Find the line with "instance a CONSEQUENCE" in the entries below, then reproduce it and every line after it down to and including the line with "noncomputable section", exactly.
+++ Excerpted data +++
import Summits.BirchSwinnertonDyer.Rank1Residual.X5.TwoAdicTargetsMultEndAlpha
import Literature.NumberTheory.EllipticCurves.Greenberg1999.EulerCharacteristicNonsplitMultiplicativeAnyPrime
import HarnessLib

/-!
# O1 (X5 at `p = 2`, non-CM): the algebraic control slot at a NON-SPLIT MULTIPLICATIVE `2` is
# PUBLISHED (`δ = 0`) — `TwoAdicEulerCharRankZeroNonsplitMult W 0` from Greenberg's printed display

HONEST FRAMING (cell `b2b-bsdres`, run/shared/lean/b2b/bsd-rank1-residual/, verbatim in every
file): the goal of the cell is to DELETE the COMBINATION-SHAPED residual classes of the
Birch–Swinnerton-Dyer formula for ALL analytic-rank `≤ 1` elliptic curves over `ℚ` — "full BSD
formula for every rank `≤ 1` curve in class `C`" assembled STRICTLY from published theorems — so
that the rank-`≤ 1` remainder becomes exactly the CONSTRUCTION-SHAPED classes, which are TYPED
(missing-input `Prop`s), NOT attempted. This is not "finishing BSD". Research routes; no claim
beyond stated classes; census output = EVIDENCE, never a Literature fact; nothing here is booked;
no mark of RESIDUAL-MAP §I moves.

Unit `b2b-bsdres-cc-typer-4` (lane CLASS-CLOSURE, class O1), gen 4 — the multiplicative twin of
`X5/TwoAdicTargetsPub.lean`. RELABEL of the E1-mult target `O1.TwoAdicEulerCharRankZeroNonsplitMult W δ`
(`X5/TwoAdicTargetsMultEnd.lean`: Greenberg's "analogue of theorem 4.1" at a non-split multiplicative
`2`, `l_v = 2`, with a control-term slot `δ`): the literature seat's parity-free named fact
`Greenberg1999.thm41Analogue_charValue_rankZero_numberField_anyPrime` (p259148, cell registry A235;
Greenberg, LNM 1716 (1999) §4 pp. 112–113, "If p = 2, then `|ker(r_v)| = 2c_v^{(p)}` […] one can take
`l_v = 2` (for any prime p)", held copy `book:coates1999-arithmetic-theory-elliptic-curves` chunks
p0112 L3–L7 / p0113 L1) and its PROVED `F = ℚ`, `p = 2` projection `….nonsplit_two` make the `δ = 0`
instance a CONSEQUENCE OF A PUBLISHED STATEMENT:
`twoAdicEulerCharRankZeroNonsplitMult_zero_of_greenberg` (the lit seat's "one-liner on ACCEPT" ask,
HOME/INBOX 09:34Z 2026-08-21). The two α-ns END-STATE consumers of `X5/TwoAdicTargetsMultEndAlpha.lean`
are then restated with `hEC` fed by the named fact (`…_of_greenberg`): on the Prop. 5.14 locus at a
non-split multiplicative `2`, rank `0`, the per-pair inputs of `BSDp W 2` are PRINT {Prop. 5.14 at `2`
(`prop514_isTorsion_mu_eq_zero_two`), the analogue of Thm. 4.1 at `2` (THIS fact), modularity, GZK} +
K11a (`KatoDivisibilityAtTwoNonsplitMultRat`, NOT in print; price AUDIT S–M per lens-3 G6.1) + the
Néron-integrality certificate `hint` + `MissingLowerBoundAt W 2`. For the census: the algebraic `δ` is
NOT a slack source on non-split-multiplicative-`2` rank-`0` rows either. Nothing is booked; the named
fact is the lit seat's (nothing minted here; 0 defs).
-/

noncomputable section

open scoped Classical MatrixGroups ModularForm

open CongruenceSubgroup WeierstrassCurve Literature.NumberTheory.EllipticCurves
  Literature.NumberTheory.EllipticCurves.ModularForms
  Literature.NumberTheory.EllipticCurves.Greenberg1999
  Literature.NumberTheory.EllipticCurves.Rank1Residual
  Literature.NumberTheory.EllipticCurves.Rank1Residual.Typed

set_option autoImplicit false

namespace Summit.BirchSwinnertonDyer.Rank1Residual.X5.O1

variable (W : WeierstrassCurve ℚ) [W.IsElliptic] [W.IsGloballyMinimal]

omit [W.IsGloballyMinimal] in
/-- **`TwoAdicEulerCharRankZeroNonsplitMult W 0` from Greenberg's printed display (parity-free named
fact).** Given the vendored fact `Greenberg1999.thm41Analogue_charValue_rankZero_numberField_anyPrime`
(Greenberg, LNM 1716, §4 pp. 112–113: "the analogue of theorem 4.1", `l_v = 2` at a non-split
multiplicative `v` "for any prime p"), the O1 control target at a non-split multiplicative `2` holds
with `δ = 0`: `f_E(0) · #E(ℚ)(2)² = u · 2^{ord₂ ∏ c_ℓ + 1} · #Sel_{2^∞}(E/ℚ)`. The target's binder
`IsCyclotomicVariable 2 γ` is unused (the display holds for every topological generator), and its
`zpow` exponent at `δ = 0` is the fact's natural-number exponent.
[cite: GreenbergLNM1716, §4 pp. 112–113 (held copy `book:coates1999-arithmetic-theory-elliptic-curves` p0112 L3–L7, p0113 L1)] -/
theorem twoAdicEulerCharRankZeroNonsplitMult_zero_of_greenberg
    (h : thm41Analogue_charValue_rankZero_numberField_anyPrime) :
    TwoAdicEulerCharRankZeroNonsplitMult W 0 := by
  intro hmult hns κ γ hκ hγ _hγ' D _ hX fE hfE hfin
  obtain ⟨u, hu⟩ := h.nonsplit_two W hmult hns κ γ hκ hγ D hX fE hfE hfin
  refine ⟨u, ?_⟩
  rw [add_zero, zpow_natCast]
  exact hu

omit [W.IsGloballyMinimal] in
/-- The slack slot is inert: any `δ`-instance with `δ = 0` is the printed display. Bookkeeping twin
of `twoAdicEulerCharRankZero_of_greenberg_of_eq_zero`. [folklore] -/
theorem twoAdicEulerCharRankZeroNonsplitMult_of_greenberg_of_eq_zero
    (h : thm41Analogue_charValue_rankZero_numberField_anyPrime) {δ : ℤ} (hδ : δ = 0) :
    TwoAdicEulerCharRankZeroNonsplitMult W δ := by
  subst hδ
  exact twoAdicEulerCharRankZeroNonsplitMult_zero_of_greenberg W h

/-- **α-ns upper half with the control slot PUBLISHED.** `missingUpperBoundAt_two_nonsplit_of_prop514`
with `hEC` fed by Greenberg's named fact: on a curve with non-split multiplicative reduction at `2`,
analytic rank `0`, and a ramified-XOR-odd rational `2`-torsion point (Prop. 5.14 locus), the inputs of
`MissingUpperBoundAt W 2` are PRINT {`prop514_isTorsion_mu_eq_zero_two`,
`thm41Analogue_charValue_rankZero_numberField_anyPrime`, modularity, GZK} + K11a (`hK`, NOT in print)
+ the Néron-integrality certificate (`hint`). [cite: GreenbergLNM1716, Prop. 5.14 (p. 121) and §4 pp. 112–113]
[cite: Miller2011LMS, Def. 1.1] -/
theorem missingUpperBoundAt_two_nonsplit_of_prop514_of_greenberg
    (h514 : prop514_isTorsion_mu_eq_zero_two)
    (h41 : thm41Analogue_charValue_rankZero_numberField_anyPrime)
    (hmod : nonempty_modularParametrizationData)
    (hGZK : rank_eq_analyticRank_of_analyticRank_le_one)
    (hK : ∀ [NeZero (W.conductorNorm ℤ)] (f : CuspForm (Gamma0 (W.conductorNorm ℤ)) 2)
      (L : PowerSeries ℚ_[2]), KatoDivisibilityAtTwoNonsplitMultRat W f L)
    (hint : ∀ [NeZero (W.conductorNorm ℤ)] (f : CuspForm (Gamma0 (W.conductorNorm ℤ)) 2),
      IsNewformOf W f → ∀ ϖ : ℚ, (ϖ : ℝ) * W.realPeriodRat = plusPeriod f →
      ∀ L : PowerSeries ℚ_[2], IsMultPAdicLFunctionOf f 2 (-1) L →
        ∃ L₀ : IwasawaAlgebra 2, iwasawaToPowerSeries 2 L₀ = PowerSeries.C (ϖ : ℚ_[2]) * L)
    (hr : W.analyticRank = 0) (hmult : Mult W 2) (hns : ¬ W.HasSplitMultiplicativeReductionAtPrime 2)
    {x y : ℚ} (hP : W.toAffine.Equation x y) (h2 : 2 * y + W.a₁ * x + W.a₃ = 0)
    (hΦ : (TwoTorsionRamifiedAtTwo x ∧ ¬ TwoTorsionOdd W x) ∨
      (TwoTorsionOdd W x ∧ ¬ TwoTorsionRamifiedAtTwo x)) : MissingUpperBoundAt W 2 :=
  missingUpperBoundAt_two_nonsplit_of_prop514 W h514
    (twoAdicEulerCharRankZeroNonsplitMult_zero_of_greenberg W h41) hmod hGZK hK hint hr hmult hns
    hP h2 hΦ

/-- **α-ns END-STATE per pair with the control slot PUBLISHED: `BSD(E,2)` on the Prop. 5.14 locus at
a non-split multiplicative `2` from the lower half.** `bsdp_two_nonsplit_of_prop514_of_lowerBound` with
`hEC` fed by Greenberg's named fact. What is NOT a published theorem among the inputs: K11a (`hK`,
price AUDIT S–M: Kato §17.13 `⊗ ℚ` under `T″ = ℤ₂(φ)`), and the two certificates `hint`, `hlow`. One
member per isogeny class suffices (`bsdp_two_iff_of_isIsogenous`). Nothing is booked.
[cite: GreenbergLNM1716, Prop. 5.14 (p. 121) and §4 pp. 112–113] [cite: Miller2011LMS, Def. 1.1 and §1] -/
theorem bsdp_two_nonsplit_of_prop514_of_lowerBound_of_greenberg
    (h514 : prop514_isTorsion_mu_eq_zero_two)
    (h41 : thm41Analogue_charValue_rankZero_numberField_anyPrime)
    (hmod : nonempty_modularParametrizationData)
    (hGZK : rank_eq_analyticRank_of_analyticRank_le_one)
    (hK : ∀ [NeZero (W.conductorNorm ℤ)] (f : CuspForm (Gamma0 (W.conductorNorm ℤ)) 2)
      (L : PowerSeries ℚ_[2]), KatoDivisibilityAtTwoNonsplitMultRat W f L)
    (hint : ∀ [NeZero (W.conductorNorm ℤ)] (f : CuspForm (Gamma0 (W.conductorNorm ℤ)) 2),
      IsNewformOf W f → ∀ ϖ : ℚ, (ϖ : ℝ) * W.realPeriodRat = plusPeriod f →
      ∀ L : PowerSeries ℚ_[2], IsMultPAdicLFunctionOf f 2 (-1) L →
        ∃ L₀ : IwasawaAlgebra 2, iwasawaToPowerSeries 2 L₀ = PowerSeries.C (ϖ : ℚ_[2]) * L)
    (hr : W.analyticRank = 0) (hmult : Mult W 2) (hns : ¬ W.HasSplitMultiplicativeReductionAtPrime 2)
    {x y : ℚ} (hP : W.toAffine.Equation x y) (h2 : 2 * y + W.a₁ * x + W.a₃ = 0)
    (hΦ : (TwoTorsionRamifiedAtTwo x ∧ ¬ TwoTorsionOdd W x) ∨
      (TwoTorsionOdd W x ∧ ¬ TwoTorsionRamifiedAtTwo x))
    (hlow : MissingLowerBoundAt W 2) : BSDp W 2 :=
  bsdp_two_nonsplit_of_prop514_of_lowerBound W h514
    (twoAdicEulerCharRankZeroNonsplitMult_zero_of_greenberg W h41) hmod hGZK hK hint hr hmult hns
    hP h2 hΦ hlow

/-- **The general non-split consumer with the control slot PUBLISHED.**
`missingUpperBoundAt_two_nonsplit_of_mu_eq_zero` with `hEC` fed by Greenberg's named fact: rank `0`,
non-split multiplicative `2`, K11a (`hK`) + `μ₂(X) = 0` for the cyclotomic data (`hμ`, e.g. a tower-gap
certificate) + `hint` ⇒ `MissingUpperBoundAt W 2`, modulo modularity and GZK by name.
[cite: GreenbergLNM1716, §4 pp. 112–113] [cite: Miller2011LMS, Def. 1.1] -/
theorem missingUpperBoundAt_two_nonsplit_of_mu_eq_zero_of_greenberg
    (h41 : thm41Analogue_charValue_rankZero_numberField_anyPrime)
    (hmod : nonempty_modularParametrizationData)
    (hGZK : rank_eq_analyticRank_of_analyticRank_le_one)
    (hK : ∀ [NeZero (W.conductorNorm ℤ)] (f : CuspForm (Gamma0 (W.conductorNorm ℤ)) 2)
      (L : PowerSeries ℚ_[2]), KatoDivisibilityAtTwoNonsplitMultRat W f L)
    (hμ : ∀ (κ : ZpExtension ℚ 2) (γ : Field.absoluteGaloisGroup ℚ), κ.IsCyclotomic →
      κ.IsTopGenerator γ → IsCyclotomicVariable 2 γ → ∀ D : W.SelmerDualData κ γ, D.mu = 0)
    (hint : ∀ [NeZero (W.conductorNorm ℤ)] (f : CuspForm (Gamma0 (W.conductorNorm ℤ)) 2),
      IsNewformOf W f → ∀ ϖ : ℚ, (ϖ : ℝ) * W.realPeriodRat = plusPeriod f →
      ∀ L : PowerSeries ℚ_[2], IsMultPAdicLFunctionOf f 2 (-1) L →
        ∃ L₀ : IwasawaAlgebra 2, iwasawaToPowerSeries 2 L₀ = PowerSeries.C (ϖ : ℚ_[2]) * L)
    (hr : W.analyticRank = 0) (hmult : Mult W 2)
    (hns : ¬ W.HasSplitMultiplicativeReductionAtPrime 2) : MissingUpperBoundAt W 2 :=
  missingUpperBoundAt_two_nonsplit_of_mu_eq_zero W
    (twoAdicEulerCharRankZeroNonsplitMult_zero_of_greenberg W h41) hmod hGZK hK hμ hint hr hmult hns

end Summit.BirchSwinnertonDyer.Rank1Residual.X5.O1

end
+++
> **Final answer**:
instance a CONSEQUENCE OF A PUBLISHED STATEMENT:
`twoAdicEulerCharRankZeroNonsplitMult_zero_of_greenberg` (the lit seat's "one-liner on ACCEPT" ask,
HOME/INBOX 09:34Z 2026-08-21). The two α-ns END-STATE consumers of `X5/TwoAdicTargetsMultEndAlpha.lean`
are then restated with `hEC` fed by the named fact (`…_of_greenberg`): on the Prop. 5.14 locus at a
non-split multiplicative `2`, rank `0`, the per-pair inputs of `BSDp W 2` are PRINT {Prop. 5.14 at `2`
(`prop514_isTorsion_mu_eq_zero_two`), the analogue of Thm. 4.1 at `2` (THIS fact), modularity, GZK} +
K11a (`KatoDivisibilityAtTwoNonsplitMultRat`, NOT in print; price AUDIT S–M per lens-3 G6.1) + the
Néron-integrality certificate `hint` + `MissingLowerBoundAt W 2`. For the census: the algebraic `δ` is
NOT a slack source on non-split-multiplicative-`2` rank-`0` rows either. Nothing is booked; the named
fact is the lit seat's (nothing minted here; 0 defs).
-/

noncomputable section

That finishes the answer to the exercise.